What you will do:
Go line by line through the records below. Copy whichever lines contain the string "seat".

Input material:

import Summits.CriticalPhenomena.PercolationContinuityZ3.Theorems.PercNearOneGluingAdditiveGluingDKernelReduction3
import HarnessLib

/-! # Crux `PercNearOneGluing.AdditiveGluing` (stmt-CriticalPhenomena-4576) — D-kernel reduction WITH THE INDUCTION HYPOTHESIS EXPORTED:
# the residual certificate may itself use `D` at every minimiser of every smaller weighting (seat (d) round 4, fourth reduction)

Support file (`--supports stmt-CriticalPhenomena-4576`); no definitions, no named facts.  CONDITIONAL result (hypothesis spelled out).

Same case split as `cone_dkernel_of_cert3` (isolated · `A.card ≤ 3` · leaf · block-edge deletion switch · KN Theorem 2 at the designation ·
interpolation with endpoint certificates), but the residual hypothesis `hG` additionally RECEIVES the inner induction hypothesis: the
designated-pocket kernel `D(w, S', d')` for every weighting `w` on the same vertex set with fewer `#positive + #fractional` pairs, every
block `S'` disjoint from the relays and every minimiser `d'` of `μ_w(· ↔ b')`.  So whoever discharges the residual may iterate the landed
one-step closures (`dKernel_interp`, `dKernel_of_edgeLayers`, `dKernel_mono_designated`, `dKernel_of_leaf`, `dKernel_union_three_of_knThm2`)
to any depth — the numerical D-calculus of this seat (lab/dcert.py), which has no known uncertified instance, is exactly such an iteration.
`additiveGluing_of_dcertIH : DCERT_IH → AdditiveGluing`.  [cite: KozmaNitzan2024, §3.2 pp. 8–9, 12–14, Lemma 5 p. 13, §5.3 p. 34]
-/

namespace Summit.CriticalPhenomena.PercolationContinuityZ3.Theorems

open MeasureTheory Set
open Literature.Probability.LatticeModels (prodBernoulli)
open Literature.Probability.Percolation (BondConfig openConn openConnIn openGraph openCluster)
open scoped BigOperators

Output:
# the residual certificate may itself use `D` at every minimiser of every smaller weighting (seat (d) round 4, fourth reduction)
to any depth — the numerical D-calculus of this seat (lab/dcert.py), which has no known uncertified instance, is exactly such an iteration.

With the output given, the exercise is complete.